Other commands that use the annex.largefiles configuration include
git annex import
, git annex addurl
, git annex importfeed
, and
the assistant.
examples
For example, let's make only files larger than 100 kb be added to the annex,
and never *.c
and *.h
source code files.
git config annex.largefiles 'largerthan=100kb and not (include=*.c or include=*.h)'
That is a local configuration, so will only apply to your clone of the repository. To set a default that will apply to all clones, unless overridden, do this instead:
git annex config --set annex.largefiles 'largerthan=100kb and not (include=*.c or include=*.h)'
There's one other way to configure the same thing, you can put this in
the .gitattributes
file:
* annex.largefiles=largerthan=100kb
*.c annex.largefiles=nothing
*.h annex.largefiles=nothing
The syntax in .gitattributes is a bit different, because the .gitattributes
matches files itself, and the values of attributes cannot contain spaces.

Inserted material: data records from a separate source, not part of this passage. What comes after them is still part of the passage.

import Literature.NumberTheory.ComplexMultiplication.CMOrderCohenMacaulayTypeMaximalOrderPrime
import HarnessLib

/-!
# The over-order `T = S + 𝔭𝒪_K` of an order and MARSEGLIA 2024 PROPOSITION 4.5:
# `dim_{S/𝔭} 𝒪_K/𝔭𝒪_K = 1 + type(S + 𝔭𝒪_K)` at a non-invertible prime `𝔭`

Family `hodge`, lane `lit-hodgefound` (Track 2 foundations library; seat p15, row g28-#7), topic
`Literature/NumberTheory/ComplexMultiplication`, namespace `Literature.NumberTheory.ComplexMultiplication.CMTypeLattice`.
Two orders of the tree's form appear: `S = endOrder (M_μ)` and its over-order `T = endOrder (M_ν)`, tied by the
hypothesis `hν : ∀ x, x ∈ T ↔ ∃ s ∈ S, ∃ y ∈ 𝔭M, x = s + y` («`T = S + 𝔓`, `𝔓 = 𝔭𝒪_K`»), where `M` is `S`'s copy of
the maximal order (`↑M = range (algebraMap (𝓞 K) K)`, `EndOrder.exists_idempotent_coe_eq_range`) and `𝔭` an ideal of
`S`; the `T`-ideal `𝔓` is tied by `h𝔓 : ∀ t : T, t ∈ 𝔓 ↔ ↑t ∈ 𝔭M`.  §1 proves that such a `ν` EXISTS for every `μ`
and `𝔭`, §2 that such a `𝔓` exists.  The local type `type_𝔔(T) = finrank (T ⧸ 𝔔) (↥↑T′ ⧸ 𝔔 • ⊤)` (`↑T′ = Tᵗ`), the
global type `type(T) = ⨆ 𝔔, type_𝔔(T)` and `𝒪_K/𝔭𝒪_K = ↥↑M ⧸ 𝔭 • ⊤` are as in `CMOrderCohenMacaulayTypeOne` /
`…Global` / `…MaximalOrderPrime`.  THEOREMS ONLY: no definition, no instance, no named fact (net Literature debt `0`).

## Source, VERBATIM

S. Marseglia, *Cohen-Macaulay type of orders, generators and ideal classes*, J. Algebra 658 (2024) 247–276
[Marseglia2024CMType] (arXiv:2206.03758, held `paper:arxiv-2206.03758`), §4, chunk p0010:

> "Proposition 4.5. Let `𝔭` be a prime of an order `S`. Then `dim_{S/𝔭} 𝒪_K/𝔭𝒪_K = 1` if `𝔭` is invertible,
> `1 + type_𝔓(S + 𝔭𝒪_K)` otherwise. In particular, if `S` is not maximal then
> `g(S) = 1 + max{type(S + 𝔭𝒪_K) : 𝔭 a prime of S}`.  Proof. Put `𝔓 = 𝔭𝒪_K` and consider the overorder
> `T = S + 𝔓` of `S`. Observe that we have inclusions `𝔭 ⊆ S ∩ 𝔓 ⊆ S`. Since `1` is not in `𝔓`, we have the equality
> `𝔭 = S ∩ 𝔓`. Hence `T/𝔓 = (S + 𝔓)/𝔓 ≃ S/(S ∩ 𝔓) = S/𝔭` (4.1), which, in particular, shows that `𝔓` is a prime of
> `T`. Note that `(𝔓:𝔓) = 𝒪_K` and so `𝒪_K/𝔭𝒪_K = 𝒪_K/𝔓 = (𝔓:𝔓)/𝔓` (4.2). We already know by Lemma 2.14.(i) that
> `𝔭` is invertible if and only if `𝒪_K/𝔭𝒪_K` has dimension `1` over `S/𝔭`. So we assume that `𝔭` is not
> invertible. If `𝔓` were invertible then by Lemma 2.x we would have `(𝔓:𝔓) = T`. Hence by Equations (4.1) and
> (4.2) we would have that `𝒪_K/𝔭𝒪_K` has dimension `1` as a vector space over `S/𝔭`. Hence `𝔓` is not
> invertible. So we can apply Proposition 3.5 which gives us the first equality in `type_𝔓(T) + 1 =
> dim_{T/𝔓} (𝔓:𝔓)/𝔓 = dim_{S/𝔭} 𝒪_K/𝔭𝒪_K`, while the last equality is given by Equations (4.1) and (4.2). To
> conclude the proof we need to show that `type_𝔓(T) = type(T)`. […] that is, `type_𝔓(T) = type(T)`."

## What is formalised (the printed proof, step by step)

* §1 (over `S` alone): `𝔭M` plumbing (`mul_coeIdeal_mul_eq_of_coe_eq_range`); «Since `1` is not in `𝔓`»
  (`one_not_mem_coeIdeal_mul`); «`𝔭 = S ∩ 𝔓`» for maximal `𝔭` (`mem_iff_coe_mem_coeIdeal_mul`); **«consider the
  overorder `T = S + 𝔓`»: `exists_basis_mem_endOrder_iff_exists_add`, the order `S + 𝔭𝒪_K` exists as an
  `endOrder (M_ν)`** (a finitely generated full lattice containing `1` and closed under products).
* §2 (under `hν`): `S ⊆ T` (`endOrder_le_endOrder_of_mem_iff`), `𝔭𝒪_K ⊆ T` (`mem_endOrder_of_mem_coeIdeal_mul`), the
  `T`-ideal `𝔓 = 𝔭𝒪_K` exists (`exists_ideal_mem_iff_coe_mem`); (under `h𝔓`) `↑𝔓 = 𝔭𝒪_K` as sets
  (`coe_coeIdeal_eq_coe_coeIdeal_mul`), `𝒪_K𝔓 = 𝔓` (`mul_coeIdeal_eq_coeIdeal`); **(4.1) `S/𝔭 ≃ T/𝔓`**
  (`nonempty_quotient_ringEquiv_quotient`, `isMaximal_of_mem_iff`, `natCard_quotient_eq_natCard_quotient`); **(4.2)
  `#(𝒪_K/𝔓𝒪_K) = #(𝒪_K/𝔭𝒪_K)` and `dim_{T/𝔓} 𝒪_K/𝔓 = dim_{S/𝔭} 𝒪_K/𝔭𝒪_K`** (`natCard_quotient_smul_top_eq`,
  `finrank_quotient_smul_top_eq`); «Hence `𝔓` is not invertible», i.e. `T ≠ 𝒪_K`
  (`exists_coe_not_mem_endOrder_of_not_isUnit`, via LEMMA 2.14 (i) `EndOrder.finrank_quotient_eq_one_iff_isUnit_coeIdeal`).
* §3 **PROPOSITION 4.5: `finrank_quotient_smul_top_eq_finrank_traceDual_quotient_add_one`
  (`dim_{S/𝔭} 𝒪_K/𝔭𝒪_K = type_𝔓(T) + 1`) and `finrank_quotient_smul_top_eq_iSup_finrank_traceDual_quotient_add_one`
  (`= type(T) + 1`)** for a maximal non-invertible `𝔭` (the `T`-side inputs — `𝔓 = (T:𝒪_K)` the unique
  non-invertible prime, `(𝔓:𝔓) = 𝒪_K`, PROP. 3.5, `type(T) = type_𝔓(T)` — are `CMOrderCohenMacaulayTypeMaximalOrderPrime`);
  §4 the basis-free package `exists_basis_finrank_quotient_smul_top_eq_iSup_add_one`.  The invertible case of
  PROP. 4.5 is LEMMA 2.14 (i), `EndOrder.finrank_quotient_eq_one_iff_isUnit_coeIdeal` (`CMOrderCohenMacaulayTypeOne`);
  the «In particular» clause on `g(S)` needs COR. 4.4 / LEMMA 4.3 [Greither82] and is NOT formalised.
-/

noncomputable section
import Mathlib
import Summits.BirchSwinnertonDyer.BirchSwinnertonDyer.Theorems.KatoDescentTamePotSupersingularTameLowerFibreAdjointBricksFive
import Summits.BirchSwinnertonDyer.BirchSwinnertonDyer.Theorems.KatoDescentTamePotSupersingularTameLowerFibreAdjointBricksFiveSmu

/-!
# Bricks for the `GL₂(𝔽₅)`-lifting route (T5′), IX: the ABSTRACT principal small layer of (P′),
# `W`-injective case, at every level

Continuation of `…TameLowerFibreAdjointBricksFive*` (same namespace). ARM-P audit r07 S7 ADD-1 §C proves
(T5′) («a closed `G ≤ GL₂(A)` with residual image `GL₂(𝔽₅)` contains a conjugate of `SL₂(W_A)`») through
the Artinian kernel (P′), one small surjection `A → B` at a time; ADD-9 (INFO I-S7-8) names as the next
kernel piece «(P′), W-injective case, r = 1, k′ = 𝔽₅, ANY level»: file VIII's argument (`𝔽₅[ε] → 𝔽₅`) with
the dual numbers replaced by an abstract small extension and `H¹(GL₂(𝔽₅), 𝔰𝔩₂) = 0` replaced by file IV's
`H¹(S^μ(ℤ/5^{m+1}), 𝔰𝔩₂(𝔽₅)) = 0`. This file is that piece. SETTING (hypotheses, no definitions): `A` of
characteristic `5^{m+1}` with a residue map `res : A → 𝔽₅` and an element `t`, `res t = 0`, whose
annihilator is exactly `ker res` (so `tA ≅ 𝔽₅`, `t² = 0`); `π : A → B` with kernel `tA`, `B` of the SAME
characteristic (`W_A = ℤ/5^{m+1} ≅ W_B`); `H ≤ GL₂(A)` with `(det h)⁴ = 1` on `H` (`S^μ` currency) such that
`π(H)` covers the image of `S^μ(ℤ/5^{m+1}) = {(det)⁴ = 1}` in `GL₂(B)`.
`exists_conj_smu_le_of_smallLayer`: **then `u · S^μ(ℤ/5^{m+1}) · u⁻¹ ⊆ H` for some `u` with `π(u) = 1`**
((P′) of ADD-1 §C (C0), `W`-injective, `r = 1`, `k′ = 𝔽₅`, any level; = HOME/k8t-c2/g15 memo §3 (β), CASE
`W_A ≅ W_B`): the kernel of `GL₂(π)` is `{1 + t·X̃}`, on which `H` acts through `res` by `Ad`;
`N̄ = {X : 1 + tX̃ ∈ H}` is trace-free (`det⁴ = 1`, `μ₄ ∩ (1 + tA) = 1`) and `Ad`-stable, hence `0` or `𝔰𝔩₂`
([M] Lemma 3.3 = file I); if `𝔰𝔩₂`, `u = 1`; if `0`, the `t`-parts of the chosen lifts form an honest
`𝔰𝔩₂(𝔽₅)`-valued cocycle on `S^μ(ℤ/5^{m+1})`, a coboundary by file IV, and `u = 1 − t·x̃`. Instances in Δ1
proper (`𝒪_𝔭/𝔭^{n+1} → 𝒪_𝔭/𝔭ⁿ`, `f = 1`, `e ∤ n`, `t = ϖⁿ`; ADD-9 (A3)(iii)): all of them. Route-free, no
definitions, nothing about elliptic curves or items 19618/19981 (open). Target T-S7r07-1 (`FibreLatticeInput 5`).
-/

set_option linter.dupNamespace false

So using .gitattributes for this is not recommended (but it does work for
older versions of git-annex, where the git annex config
setting does
not). Any .gitattributes setting overrides the git annex config
setting,
but will be overridden by the git config
setting.
Another example. If you wanted git add
to put all files the annex
in your local repository:
git config annex.largefiles anything
Or in all clones:
git annex config --set annex.largefiles anything
syntax
See git-annex-matching-expression for details about the syntax.
gitattributes format
Here's that example .gitattributes
again:
* annex.largefiles=largerthan=100kb
*.c annex.largefiles=nothing
*.h annex.largefiles=nothing
The way that works is, *.c
and *.h
files have the annex.largefiles
attribute set to "nothing", and so those files are never treated as large
files. All other files use the other value, which checks the file size.
Since git attribute values cannot contain whitespace, when you need a more complicated annex.largefiles expression, you can instead parenthesize the terms of the annex.largefiles attribute. For example, this is the same as the git config shown earlier, shoehorned into a single git attribute:
* annex.largefiles=(largerthan=100kb)and(not((include=*.c)or(include=*.h)))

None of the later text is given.